A cardboard tray (16 × 21 cm) was used to present children with test choices. A clear plexiglass cover (17 × 24 × 8 cm) was placed over the choices to prevent children from grabbing for the options before hearing the critical questions. Eight testing versions were created to counterbalance the task materials, location of the correct choices (Left, Middle, or Right), and order of the tasks (two- or three-variable task first). We will use the order in Figure 1 to illustrate the procedure.

As part of the warm-up, children played a puzzle matching game which required them to match the mother animal with the appropriate baby animals (e.g., a chicken with her chicks). Children also performed a color vision test, based on Ishihara’s dotted circles, in which they had to trace a line with their finger.

Procedure

Children were tested at their school setting in a separate, quiet room. Children’s session was video recorded for subsequent coding. The session lasted approximately 15 min. Children sat at a table with a female experimenter who first administered a matching puzzle game to familiarize children with the testing environment and a color vision test to ensure that children could discern among the colors used in the procedure. One child failed the color vision test and was not included in analyses.

The experimenter then introduced the lightbox and showed children that some bricks made the box light up and some did not. The experimenter told children that “tomas” (a novel label) made the box light up and bricks that that did not activate the box were “not tomas.” Children first observed two individual bricks activate the box (and labeled “tomas,” e.g., “This dark blue brick is a toma.”) and two individual bricks not activate the box (and labeled “not tomas,” e.g., “this blue sparkly brick is not a toma.”). Children were also shown five combinations of bricks (two tomas, two not-tomas, two sets of a toma and a not-toma, and all four bricks together). The combinations of bricks made the box light up as long as one of those bricks was a toma (Figure 1A). The purpose of this initial familiarization with different bricks was to show children that some bricks are causal, and some bricks are inert and that the box had a disjunctive structure. Consequently, children should know that novel bricks could be causal or inert and that combinations of bricks could include only causal bricks, only inert bricks, or a combination of both. This introduction took approximately 5 min and was followed by a memory check for which bricks made the box light up. If children failed the memory check, the initial training with individual bricks was repeated.
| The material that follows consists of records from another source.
/-- **p. 301, verbatim: *"The 4-th and 5-th forms, with Z^{(k)}_{Λ^{(k)c*c}_{10}}, are a calculation of
∫dA^{(k)}|_{Λ^{c*c}_{10}} δ_{Ax,Λ′_{10}}(A^{(k)}) δ_{Λ′^{c*c}_{10}}(QA^{(k)}) (e_k/2π)^{‖Λ^{c*c}_{10}‖} exp[−½⟨Λ^{c*c}_{10}A^{(k)},
∂*σ_{k,loc}∂(Λ^{c*c}_{10} + 2Λ^{c*}_{10})A^{(k)}⟩]. (5.12.3)"*** — PROVED on the model: for symmetric `T` with `EᵀT_{in}E` positive
definite, `(5.12.3) = Z_{Λ^{c*c}} · exp(fourthForm + fifthForm)` (the fourth form leaves the integral; the linear form (5.12.5)
is integrated out by the linear shift `B2Eq228Conditioning.integral_tilt`, producing the fifth form).
[cite: BalabanImbrieJaffe1988, (5.12.3) p.301] -/
theorem eq5123_calc [DecidableEq ι] (hT : T.IsSymm) (hK : (precK p T E).PosDef) (a : Out p → ℝ) :
    constrInt523 p T R E a = Zgauge p T E * Real.exp (fourthForm p T R a + fifthForm p T R E a) := by
  have hKs : (precK p T E).IsSymm := isSymm_of_posDef hK
  have hdet : IsUnit (precK p T E).det := isUnit_iff_ne_zero.2 hK.det_pos.ne'
  unfold constrInt523
  simp_rw [expo523_freeCoords p T R E hT a, Real.exp_add]
  rw [integral_mul_const]
  have htilt := integral_tilt (precK p T E) hKs hdet (Eᵀ *ᵥ linForm5125 p T R a) (fun _ => (1 : ℝ))
  simp only [mul_one] at htilt
  rw [htilt, gaussInt_one_eq_gaussNorm]
  have e3 : (Eᵀ *ᵥ linForm5125 p T R a) ⬝ᵥ ((precK p T E)⁻¹ *ᵥ (Eᵀ *ᵥ linForm5125 p T R a))
      = linForm5125 p T R a ⬝ᵥ (covK p T E *ᵥ linForm5125 p T R a) := by
    rw [covK, ← mulVec_mulVec, ← mulVec_mulVec, dotProduct_comm (linForm5125 p T R a), dot_emb]
    exact dotProduct_comm _ _
  rw [e3, Zgauge, fifthForm]
  ring

/-- **p. 301–302, verbatim: *"There remains a linear form ⟨Λ^{c*c}A^{(k)′}, ∂*σ_{k,loc}∂(I − Λ^{c*c}Q^{s*}Q)Λ^{c*}A^{(k)}⟩, (5.12.5)
whose expectation in the Gaussian exp(−½⟨Λ^{c*c}A^{(k)′}, ∂*σ_{k,loc}∂Λ^{c*c}A^{(k)′}⟩) gives rise to the fifth form"*** — PROVED
on the model: the normalized Gaussian expectation (free coordinates, precision `EᵀT_{in}E` positive definite) of `e^{−(5.12.5)}` is
`e^{fifthForm}`. [cite: BalabanImbrieJaffe1988, (5.12.5) p.302] -/
theorem expect_linForm5125 [DecidableEq ι] (hK : (precK p T E).PosDef) (a : Out p → ℝ) :
    (Zgauge p T E)⁻¹ * ∫ x : ι → ℝ, gaussWeight (precK p T E) x * Real.exp (-((E *ᵥ x) ⬝ᵥ linForm5125 p T R a))
      = Real.exp (fifthForm p T R E a) := by
  have hKs : (precK p T E).IsSymm := isSymm_of_posDef hK
  have hdet : IsUnit (precK p T E).det := isUnit_iff_ne_zero.2 hK.det_pos.ne'
  have hZ : gaussNorm (precK p T E) ≠ 0 := (gaussNorm_pos hK).ne'
  have hpt : ∀ x : ι → ℝ, gaussWeight (precK p T E) x * Real.exp (-((E *ᵥ x) ⬝ᵥ linForm5125 p T R a))
      = Real.exp (-((Eᵀ *ᵥ linForm5125 p T R a) ⬝ᵥ x) - 1 / 2 * (x ⬝ᵥ (precK p T E *ᵥ x))) := by
    intro x
    rw [gaussWeight, ← Real.exp_add, dot_emb, dotProduct_comm x (Eᵀ *ᵥ linForm5125 p T R a)]
    congr 1
    ring
  have htilt := integral_tilt (precK p T E) hKs hdet (Eᵀ *ᵥ linForm5125 p T R a) (fun _ => (1 : ℝ))
  simp only [mul_one] at htilt
  simp_rw [hpt]
  rw [htilt, gaussInt_one_eq_gaussNorm]
  have e3 : (Eᵀ *ᵥ linForm5125 p T R a) ⬝ᵥ ((precK p T E)⁻¹ *ᵥ (Eᵀ *ᵥ linForm5125 p T R a))
      = linForm5125 p T R a ⬝ᵥ (covK p T E *ᵥ linForm5125 p T R a) := by
    rw [covK, ← mulVec_mulVec, ← mulVec_mulVec, dotProduct_comm (linForm5125 p T R a), dot_emb]
    exact dotProduct_comm _ _
  rw [e3, Zgauge, fifthForm, ← mul_assoc, mul_comm (gaussNorm (precK p T E))⁻¹, mul_assoc, inv_mul_cancel₀ hZ, mul_one]

end Gauge

/-! ## §4 (v1.1) p. 302: `𝒬₇`, `𝒬₈` and `W₅^{(k)}(X)` — the exponential of (5.12.1) regrouped

p. 302 [PDF 46], verbatim: *"We remove the nonlocality in the third and fifth quadratic forms with random walk expansions for
C^{(k)}_{Λ^{(k)}_{10}}(u_{k+1}) and for C^{(k)}_{Λ^{(k)c*c}_{10}} as in (2.45) and (2.48). These obey the usual estimates. We denote the
first and second quadratic forms by 𝒬₇, and the other three [with C^{(k)}_{Λ^{(k)}_{10}}(u_{k+1}), C^{(k)}_{Λ^{(k)c*c}_{10}} replaced with
C^{(k)}_{Λ^{(k)}_{10},loc}(u_{k+1}), C^{(k)}_{Λ^{(k)c*c}_{10},loc}] by 𝒬₈. Altogether the exponential in (5.12.1) has been written as
exp[−𝒬₇ − 𝒬₈ − Σ_X W₅^{(k)}(X)]. Here W₅^{(k)}(X) contains the terms with C^{(k)}_{Λ^{(k)}_{10},X}(u_{k+1}) or with C^{(k)}_{Λ^{(k)c*c}_{10},X},
and satisfies |W₅^{(k)}(X)| ≦ e^{−cr(e_k)|X|}."*  Model: the random-walk expansions (2.45)/(2.48) are DATA — finite decompositions
`C = C_loc + Σ_{X∈𝒳} C_X` of the two covariances as matrices; the third and fifth forms are LINEAR in the covariance, so the
regrouping is an identity.  The bound `|W₅(X)| ≤ e^{−cr|X|}` is NOT claimed. -/

section Regroup

/-- `½⟨v, Cv⟩` — the third form (`v = ΔΛᶜφ`, `C = C_{Λ_{10}}(u_{k+1})`) and the fifth form (`v` = the vector of (5.12.5),
`C = C_{Λ^{c*c}}`) as functions of the covariance. [cite: BalabanImbrieJaffe1988, (5.12.1) p.302] -/
def halfQuad {m : Type} [Fintype m] (C : Matrix m m ℝ) (v : m → ℝ) : ℝ := (1 / 2 : ℝ) * (v ⬝ᵥ (C *ᵥ v))

/-- The third form of (5.12.1) is `halfQuad` at `C = C_{Λ_{10}}(u_{k+1}) = (blkIn (Δ+P))⁻¹`, `v = Λ_{10}ΔΛ^c_{10}φ`.
[cite: BalabanImbrieJaffe1988, (5.12.1) p.302] -/
theorem thirdForm_eq_halfQuad [DecidableEq S] (Δ M : Matrix S S ℝ) (y : Out p → ℝ) :
    thirdForm p Δ M y = halfQuad ((blkIn p M)⁻¹) (blkMix p Δ *ᵥ y) := rfl

/-- The fifth form of (5.12.1) is `halfQuad` at `C = C_{Λ^{c*c}} = covK`, `v` = the vector of (5.12.5).
[cite: BalabanImbrieJaffe1988, (5.12.1) p.302] -/
theorem fifthForm_eq_halfQuad {ι : Type} [Fintype ι] [DecidableEq ι] (T : Matrix S S ℝ) (R : Matrix (In p) (Out p) ℝ)
    (E : Matrix (In p) ι ℝ) (a : Out p → ℝ) :
    fifthForm p T R E a = halfQuad (covK p T E) (linForm5125 p T R a) := rfl

/-- Linearity in the covariance: `(Σ_X C_X)v = Σ_X C_Xv`. [folklore] [cite: BalabanImbrieJaffe1988, (2.45) p.264] -/
private theorem sum_mulVec' {m J : Type} [Fintype m] (s : Finset J) (C : J → Matrix m m ℝ) (v : m → ℝ) :
    (∑ X ∈ s, C X) *ᵥ v = ∑ X ∈ s, C X *ᵥ v := by
  exact map_sum (mulVec.addMonoidHomLeft v) C s

/-- **The third/fifth form under a random-walk decomposition of its covariance** (print: (2.45), (2.48)):
`½⟨v, (C_loc + Σ_X C_X)v⟩ = ½⟨v, C_loc v⟩ + Σ_X ½⟨v, C_X v⟩`. [cite: BalabanImbrieJaffe1988, (5.12.1) p.302] -/
theorem halfQuad_decomp {m J : Type} [Fintype m] (s : Finset J) (Cloc : Matrix m m ℝ) (CX : J → Matrix m m ℝ) (v : m → ℝ) :
    halfQuad (Cloc + ∑ X ∈ s, CX X) v = halfQuad Cloc v + ∑ X ∈ s, halfQuad (CX X) v := by
  unfold halfQuad
  rw [add_mulVec, sum_mulVec', dotProduct_add, dotProduct_sum, mul_add, Finset.mul_sum]

/-- **𝒬₈** of p. 302: the third, fourth and fifth forms of (5.12.1) with the covariances replaced by their LOCAL parts
`C_{Λ_{10},loc}(u_{k+1})`, `C_{Λ^{c*c},loc}` (sign: the exponential is `exp[−𝒬₇ − 𝒬₈ − …]`, the third and fifth forms enter (5.12.1) with
`+`, the fourth with its own sign). [cite: BalabanImbrieJaffe1988, (5.12.1) p.302] -/
def Q8 {mφ mA : Type} [Fintype mφ] [Fintype mA] (CφLoc : Matrix mφ mφ ℝ) (CALoc : Matrix mA mA ℝ) (vφ : mφ → ℝ)
    (vA : mA → ℝ) (fourth : ℝ) : ℝ :=
  -(halfQuad CφLoc vφ + fourth + halfQuad CALoc vA)

/-- **W₅^{(k)}(X)** of p. 302: *"the terms with C_{Λ_{10},X}(u_{k+1}) or with C_{Λ^{c*c},X}"* — minus the `X`-parts of the third
and fifth forms. [cite: BalabanImbrieJaffe1988, (5.12.1) p.302] -/
def W5 {mφ mA J : Type} [Fintype mφ] [Fintype mA] (CφX : J → Matrix mφ mφ ℝ) (CAX : J → Matrix mA mA ℝ) (vφ : mφ → ℝ)
    (vA : mA → ℝ) (X : J) : ℝ :=
  -(halfQuad (CφX X) vφ + halfQuad (CAX X) vA)

/-- **p. 302, verbatim: *"Altogether the exponential in (5.12.1) has been written as exp[−𝒬₇ − 𝒬₈ − Σ_X W₅^{(k)}(X)]"*** — PROVED as
the regrouping it is: with `𝒬₇ := q₁ + q₂` (the first and second forms), the exponent of (5.12.1)
`−q₁ − q₂ + ½⟨v_φ, C_φ v_φ⟩ + (fourth form) + ½⟨v_A, C_A v_A⟩` EQUALS `−𝒬₇ − 𝒬₈ − Σ_{X∈𝒳} W₅(X)` whenever
`C_φ = C_{φ,loc} + Σ_X C_{φ,X}` and `C_A = C_{A,loc} + Σ_X C_{A,X}` (the random-walk expansions (2.45), (2.48), taken as data over one
finite index set `𝒳` of connected unions of cubes). [cite: BalabanImbrieJaffe1988, (5.12.1) p.302] -/
theorem exponent5121_regroup {mφ mA J : Type} [Fintype mφ] [Fintype mA] (s : Finset J) (q₁ q₂ fourth : ℝ)
    (CφLoc : Matrix mφ mφ ℝ) (CφX : J → Matrix mφ mφ ℝ) (CALoc : Matrix mA mA ℝ) (CAX : J → Matrix mA mA ℝ)
    (vφ : mφ → ℝ) (vA : mA → ℝ) :
    -q₁ - q₂ + halfQuad (CφLoc + ∑ X ∈ s, CφX X) vφ + fourth + halfQuad (CALoc + ∑ X ∈ s, CAX X) vA
      = -(q₁ + q₂) - Q8 CφLoc CALoc vφ vA fourth - ∑ X ∈ s, W5 CφX CAX vφ vA X := by
  rw [halfQuad_decomp, halfQuad_decomp]
  simp only [Q8, W5, Finset.sum_neg_distrib, Finset.sum_add_distrib]
  ring

/-- The same with the exponentials: `exp[exponent of (5.12.1)] = exp[−𝒬₇]·exp[−𝒬₈]·exp[−Σ_X W₅(X)]`.
[cite: BalabanImbrieJaffe1988, (5.12.1) p.302] -/
theorem exp_exponent5121_regroup {mφ mA J : Type} [Fintype mφ] [Fintype mA] (s : Finset J) (q₁ q₂ fourth : ℝ)
    (CφLoc : Matrix mφ mφ ℝ) (CφX : J → Matrix mφ mφ ℝ) (CALoc : Matrix mA mA ℝ) (CAX : J → Matrix mA mA ℝ)
    (vφ : mφ → ℝ) (vA : mA → ℝ) :
    Real.exp (-q₁ - q₂ + halfQuad (CφLoc + ∑ X ∈ s, CφX X) vφ + fourth + halfQuad (CALoc + ∑ X ∈ s, CAX X) vA)
      = Real.exp (-(q₁ + q₂)) * Real.exp (-Q8 CφLoc CALoc vφ vA fourth) * Real.exp (-∑ X ∈ s, W5 CφX CAX vφ vA X) := by
  rw [exponent5121_regroup, ← Real.exp_add, ← Real.exp_add]
  exact congrArg Real.exp (by ring)

end Regroup

end

end Literature.MathematicalPhysics.QuantumFieldTheory.BalabanImbrieJaffe1984to88.BIJ88ExteriorForms5121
Interpretation of Confounded Evidence (ICE) Trials

Children observed that a stick of four bricks, placed horizontally on the box, activated the box (Figure 1B). Children were asked, “Can you know for sure which of the bricks are tomas or can you not know for sure?” Children who indicated they knew which bricks were causal were asked if they were certain or not and to explain how they knew. Children who indicated they could not know which bricks were causal were asked to explain why they could not know. In both cases, the explanations provide us with information as to whether and how children understood the inference they made.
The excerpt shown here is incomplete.